Looking at the listing below, retype exactly the lines starting at the one containing "theorem rho_le_of_level (hε" and ending at the one containing "(hz : modelFun g ε (qPert δ) z = 1", both included, and nothing else.

○ ○ ○

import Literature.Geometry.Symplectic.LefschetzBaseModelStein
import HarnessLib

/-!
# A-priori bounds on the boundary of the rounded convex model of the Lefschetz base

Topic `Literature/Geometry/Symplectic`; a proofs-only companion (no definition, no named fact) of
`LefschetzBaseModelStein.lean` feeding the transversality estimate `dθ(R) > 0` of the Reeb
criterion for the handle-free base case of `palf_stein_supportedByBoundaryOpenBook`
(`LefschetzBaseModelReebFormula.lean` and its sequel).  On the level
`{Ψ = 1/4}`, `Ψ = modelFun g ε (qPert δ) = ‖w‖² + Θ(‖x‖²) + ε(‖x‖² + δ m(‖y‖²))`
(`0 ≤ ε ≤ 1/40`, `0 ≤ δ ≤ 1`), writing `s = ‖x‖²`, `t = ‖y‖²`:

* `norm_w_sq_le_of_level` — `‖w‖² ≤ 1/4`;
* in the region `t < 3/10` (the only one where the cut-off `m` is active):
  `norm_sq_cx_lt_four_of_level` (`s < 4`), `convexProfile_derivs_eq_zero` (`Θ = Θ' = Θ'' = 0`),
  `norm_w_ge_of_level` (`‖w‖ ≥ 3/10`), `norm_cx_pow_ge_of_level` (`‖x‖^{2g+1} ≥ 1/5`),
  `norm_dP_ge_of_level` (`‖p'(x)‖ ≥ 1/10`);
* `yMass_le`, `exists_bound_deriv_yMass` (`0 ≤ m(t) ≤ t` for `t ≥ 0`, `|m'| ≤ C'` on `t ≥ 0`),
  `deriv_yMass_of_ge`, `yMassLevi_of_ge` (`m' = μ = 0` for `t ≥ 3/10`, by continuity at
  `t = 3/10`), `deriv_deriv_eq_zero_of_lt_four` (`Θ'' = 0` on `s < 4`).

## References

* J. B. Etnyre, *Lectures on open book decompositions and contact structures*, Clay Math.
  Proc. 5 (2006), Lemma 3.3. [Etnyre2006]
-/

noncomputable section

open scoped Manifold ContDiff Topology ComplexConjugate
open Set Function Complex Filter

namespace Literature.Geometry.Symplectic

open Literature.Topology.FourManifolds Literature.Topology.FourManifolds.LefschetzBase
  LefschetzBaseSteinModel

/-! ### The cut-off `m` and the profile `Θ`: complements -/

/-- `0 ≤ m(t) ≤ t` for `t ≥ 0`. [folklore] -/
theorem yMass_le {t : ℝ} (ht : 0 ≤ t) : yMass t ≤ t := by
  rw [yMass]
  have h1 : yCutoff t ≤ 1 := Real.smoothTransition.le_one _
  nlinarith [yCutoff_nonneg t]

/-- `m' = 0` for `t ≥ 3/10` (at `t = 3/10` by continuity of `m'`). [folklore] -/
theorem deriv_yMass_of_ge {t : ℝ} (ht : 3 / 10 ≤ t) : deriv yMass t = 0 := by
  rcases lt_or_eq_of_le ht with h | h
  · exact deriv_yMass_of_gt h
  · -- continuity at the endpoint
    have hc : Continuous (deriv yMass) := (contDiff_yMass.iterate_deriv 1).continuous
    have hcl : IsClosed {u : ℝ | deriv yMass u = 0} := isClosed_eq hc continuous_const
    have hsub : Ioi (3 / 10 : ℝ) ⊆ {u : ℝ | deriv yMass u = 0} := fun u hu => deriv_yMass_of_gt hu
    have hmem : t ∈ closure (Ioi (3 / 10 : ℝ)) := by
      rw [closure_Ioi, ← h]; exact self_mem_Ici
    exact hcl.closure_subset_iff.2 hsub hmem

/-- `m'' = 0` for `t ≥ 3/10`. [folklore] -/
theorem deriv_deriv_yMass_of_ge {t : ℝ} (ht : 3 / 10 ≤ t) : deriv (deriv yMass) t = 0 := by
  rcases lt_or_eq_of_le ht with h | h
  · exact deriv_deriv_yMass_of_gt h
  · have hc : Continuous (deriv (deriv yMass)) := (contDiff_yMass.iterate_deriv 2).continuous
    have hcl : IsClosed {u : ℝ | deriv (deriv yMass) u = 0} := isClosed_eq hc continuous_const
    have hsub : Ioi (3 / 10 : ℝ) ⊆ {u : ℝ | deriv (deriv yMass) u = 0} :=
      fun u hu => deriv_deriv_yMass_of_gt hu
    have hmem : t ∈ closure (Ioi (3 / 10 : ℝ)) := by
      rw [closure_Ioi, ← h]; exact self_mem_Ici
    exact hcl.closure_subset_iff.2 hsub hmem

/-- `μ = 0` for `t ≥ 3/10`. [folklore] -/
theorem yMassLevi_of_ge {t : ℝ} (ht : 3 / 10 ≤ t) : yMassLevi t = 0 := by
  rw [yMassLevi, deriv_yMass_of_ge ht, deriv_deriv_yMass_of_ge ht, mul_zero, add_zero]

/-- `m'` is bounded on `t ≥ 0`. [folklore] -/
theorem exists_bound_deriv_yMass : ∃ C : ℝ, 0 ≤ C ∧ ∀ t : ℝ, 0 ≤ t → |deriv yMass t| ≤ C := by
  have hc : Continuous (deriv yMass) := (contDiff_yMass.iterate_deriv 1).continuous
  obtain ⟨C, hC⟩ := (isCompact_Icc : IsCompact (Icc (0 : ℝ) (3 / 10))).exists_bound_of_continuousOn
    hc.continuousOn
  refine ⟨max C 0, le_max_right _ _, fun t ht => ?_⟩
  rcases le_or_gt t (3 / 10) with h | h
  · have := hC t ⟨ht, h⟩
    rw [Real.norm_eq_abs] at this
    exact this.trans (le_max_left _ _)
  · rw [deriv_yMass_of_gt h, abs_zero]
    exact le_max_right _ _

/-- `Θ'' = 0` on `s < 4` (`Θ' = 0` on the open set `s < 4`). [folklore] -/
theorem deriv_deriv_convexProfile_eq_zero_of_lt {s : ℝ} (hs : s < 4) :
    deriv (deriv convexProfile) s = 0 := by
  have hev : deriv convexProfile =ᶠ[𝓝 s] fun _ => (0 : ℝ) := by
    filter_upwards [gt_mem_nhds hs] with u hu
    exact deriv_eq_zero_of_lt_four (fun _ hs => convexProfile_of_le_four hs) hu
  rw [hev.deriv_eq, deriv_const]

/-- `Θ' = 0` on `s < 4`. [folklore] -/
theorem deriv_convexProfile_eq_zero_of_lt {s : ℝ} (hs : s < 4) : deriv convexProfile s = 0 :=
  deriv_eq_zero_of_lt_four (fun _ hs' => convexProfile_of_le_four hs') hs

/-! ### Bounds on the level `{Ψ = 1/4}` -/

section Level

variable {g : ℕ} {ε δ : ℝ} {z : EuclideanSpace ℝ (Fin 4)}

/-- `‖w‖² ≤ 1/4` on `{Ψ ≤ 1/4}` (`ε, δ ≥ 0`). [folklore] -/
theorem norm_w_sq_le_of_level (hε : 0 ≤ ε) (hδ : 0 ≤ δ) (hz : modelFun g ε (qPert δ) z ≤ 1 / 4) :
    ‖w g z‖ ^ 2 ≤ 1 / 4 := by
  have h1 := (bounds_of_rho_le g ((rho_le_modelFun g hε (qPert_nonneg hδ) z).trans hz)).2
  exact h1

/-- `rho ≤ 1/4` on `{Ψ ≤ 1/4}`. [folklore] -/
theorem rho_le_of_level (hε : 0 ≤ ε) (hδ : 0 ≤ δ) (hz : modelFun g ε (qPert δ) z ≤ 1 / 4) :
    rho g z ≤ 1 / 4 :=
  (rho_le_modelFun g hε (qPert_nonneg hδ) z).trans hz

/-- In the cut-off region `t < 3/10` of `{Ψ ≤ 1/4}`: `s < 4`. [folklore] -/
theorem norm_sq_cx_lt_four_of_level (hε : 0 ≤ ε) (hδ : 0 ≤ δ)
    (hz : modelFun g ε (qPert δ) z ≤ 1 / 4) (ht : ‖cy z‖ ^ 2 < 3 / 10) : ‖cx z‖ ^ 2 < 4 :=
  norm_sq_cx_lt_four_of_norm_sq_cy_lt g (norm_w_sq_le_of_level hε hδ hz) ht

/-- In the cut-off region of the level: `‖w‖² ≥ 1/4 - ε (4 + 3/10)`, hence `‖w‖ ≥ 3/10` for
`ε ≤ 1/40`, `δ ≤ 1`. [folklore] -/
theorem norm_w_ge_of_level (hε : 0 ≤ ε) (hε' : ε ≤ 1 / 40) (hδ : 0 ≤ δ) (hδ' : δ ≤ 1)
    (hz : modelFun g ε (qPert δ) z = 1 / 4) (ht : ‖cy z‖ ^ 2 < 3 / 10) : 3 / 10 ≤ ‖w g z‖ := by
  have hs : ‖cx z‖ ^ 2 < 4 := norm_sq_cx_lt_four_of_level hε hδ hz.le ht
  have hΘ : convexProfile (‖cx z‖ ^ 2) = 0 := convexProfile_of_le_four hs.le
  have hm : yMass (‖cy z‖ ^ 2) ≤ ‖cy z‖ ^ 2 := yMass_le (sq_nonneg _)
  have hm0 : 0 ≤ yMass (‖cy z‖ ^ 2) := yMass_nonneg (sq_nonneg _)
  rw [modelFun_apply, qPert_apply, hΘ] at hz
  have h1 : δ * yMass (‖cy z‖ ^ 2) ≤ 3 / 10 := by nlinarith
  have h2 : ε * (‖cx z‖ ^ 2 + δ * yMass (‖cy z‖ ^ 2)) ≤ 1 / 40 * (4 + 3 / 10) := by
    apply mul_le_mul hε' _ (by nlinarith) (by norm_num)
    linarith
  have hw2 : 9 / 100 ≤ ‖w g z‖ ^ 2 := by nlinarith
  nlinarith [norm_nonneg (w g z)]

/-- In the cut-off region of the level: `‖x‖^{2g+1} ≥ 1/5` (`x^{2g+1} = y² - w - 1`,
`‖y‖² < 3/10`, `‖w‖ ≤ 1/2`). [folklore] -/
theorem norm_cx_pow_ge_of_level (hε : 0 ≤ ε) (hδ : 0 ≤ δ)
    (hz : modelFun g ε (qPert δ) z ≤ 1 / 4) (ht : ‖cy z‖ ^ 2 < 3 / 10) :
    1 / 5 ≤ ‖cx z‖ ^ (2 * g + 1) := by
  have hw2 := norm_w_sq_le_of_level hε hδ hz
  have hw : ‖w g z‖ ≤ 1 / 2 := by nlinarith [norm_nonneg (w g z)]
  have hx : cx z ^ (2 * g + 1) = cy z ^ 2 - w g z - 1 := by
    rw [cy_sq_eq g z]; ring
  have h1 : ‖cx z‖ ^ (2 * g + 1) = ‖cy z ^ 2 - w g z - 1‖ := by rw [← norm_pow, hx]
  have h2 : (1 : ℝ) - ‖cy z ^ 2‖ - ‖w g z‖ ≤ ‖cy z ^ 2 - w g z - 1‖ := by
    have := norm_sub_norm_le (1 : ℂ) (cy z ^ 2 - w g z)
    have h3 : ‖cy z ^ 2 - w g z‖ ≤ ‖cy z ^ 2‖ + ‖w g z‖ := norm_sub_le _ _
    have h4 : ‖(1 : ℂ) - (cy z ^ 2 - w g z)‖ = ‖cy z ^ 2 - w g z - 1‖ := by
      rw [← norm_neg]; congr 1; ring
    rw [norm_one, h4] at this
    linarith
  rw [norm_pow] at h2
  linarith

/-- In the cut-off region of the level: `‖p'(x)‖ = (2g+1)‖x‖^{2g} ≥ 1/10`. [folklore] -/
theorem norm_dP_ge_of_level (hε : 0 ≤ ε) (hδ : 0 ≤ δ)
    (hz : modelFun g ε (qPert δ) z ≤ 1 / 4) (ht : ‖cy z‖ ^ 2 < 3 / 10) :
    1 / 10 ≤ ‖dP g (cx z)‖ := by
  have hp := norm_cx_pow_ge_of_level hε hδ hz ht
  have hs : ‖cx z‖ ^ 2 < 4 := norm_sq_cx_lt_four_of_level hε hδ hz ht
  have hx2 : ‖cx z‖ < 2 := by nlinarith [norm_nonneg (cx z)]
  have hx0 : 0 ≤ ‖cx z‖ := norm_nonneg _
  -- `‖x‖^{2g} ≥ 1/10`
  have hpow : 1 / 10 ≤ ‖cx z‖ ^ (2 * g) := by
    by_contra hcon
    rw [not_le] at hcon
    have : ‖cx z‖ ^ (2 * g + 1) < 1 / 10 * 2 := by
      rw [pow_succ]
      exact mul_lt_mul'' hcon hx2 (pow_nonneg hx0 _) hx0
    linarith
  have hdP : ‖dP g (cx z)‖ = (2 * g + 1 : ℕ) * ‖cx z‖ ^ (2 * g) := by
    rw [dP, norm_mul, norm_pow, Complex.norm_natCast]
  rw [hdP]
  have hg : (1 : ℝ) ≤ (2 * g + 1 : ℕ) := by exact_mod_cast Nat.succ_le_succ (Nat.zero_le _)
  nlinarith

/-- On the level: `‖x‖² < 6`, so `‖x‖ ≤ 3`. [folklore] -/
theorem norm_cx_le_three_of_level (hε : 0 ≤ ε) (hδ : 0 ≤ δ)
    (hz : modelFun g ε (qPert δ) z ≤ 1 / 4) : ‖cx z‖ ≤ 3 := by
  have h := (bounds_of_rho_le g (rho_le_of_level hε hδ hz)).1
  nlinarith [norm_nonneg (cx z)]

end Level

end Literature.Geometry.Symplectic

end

○ ○ ○

== RESPONSE AREA ==
theorem rho_le_of_level (hε : 0 ≤ ε) (hδ : 0 ≤ δ) (hz : modelFun g ε (qPert δ) z ≤ 1 / 4) :
    rho g z ≤ 1 / 4 :=
  (rho_le_modelFun g hε (qPert_nonneg hδ) z).trans hz

/-- In the cut-off region `t < 3/10` of `{Ψ ≤ 1/4}`: `s < 4`. [folklore] -/
theorem norm_sq_cx_lt_four_of_level (hε : 0 ≤ ε) (hδ : 0 ≤ δ)
    (hz : modelFun g ε (qPert δ) z ≤ 1 / 4) (ht : ‖cy z‖ ^ 2 < 3 / 10) : ‖cx z‖ ^ 2 < 4 :=
  norm_sq_cx_lt_four_of_norm_sq_cy_lt g (norm_w_sq_le_of_level hε hδ hz) ht

/-- In the cut-off region of the level: `‖w‖² ≥ 1/4 - ε (4 + 3/10)`, hence `‖w‖ ≥ 3/10` for
`ε ≤ 1/40`, `δ ≤ 1`. [folklore] -/
theorem norm_w_ge_of_level (hε : 0 ≤ ε) (hε' : ε ≤ 1 / 40) (hδ : 0 ≤ δ) (hδ' : δ ≤ 1)
    (hz : modelFun g ε (qPert δ) z = 1 / 4) (ht : ‖cy z‖ ^ 2 < 3 / 10) : 3 / 10 ≤ ‖w g z‖ := by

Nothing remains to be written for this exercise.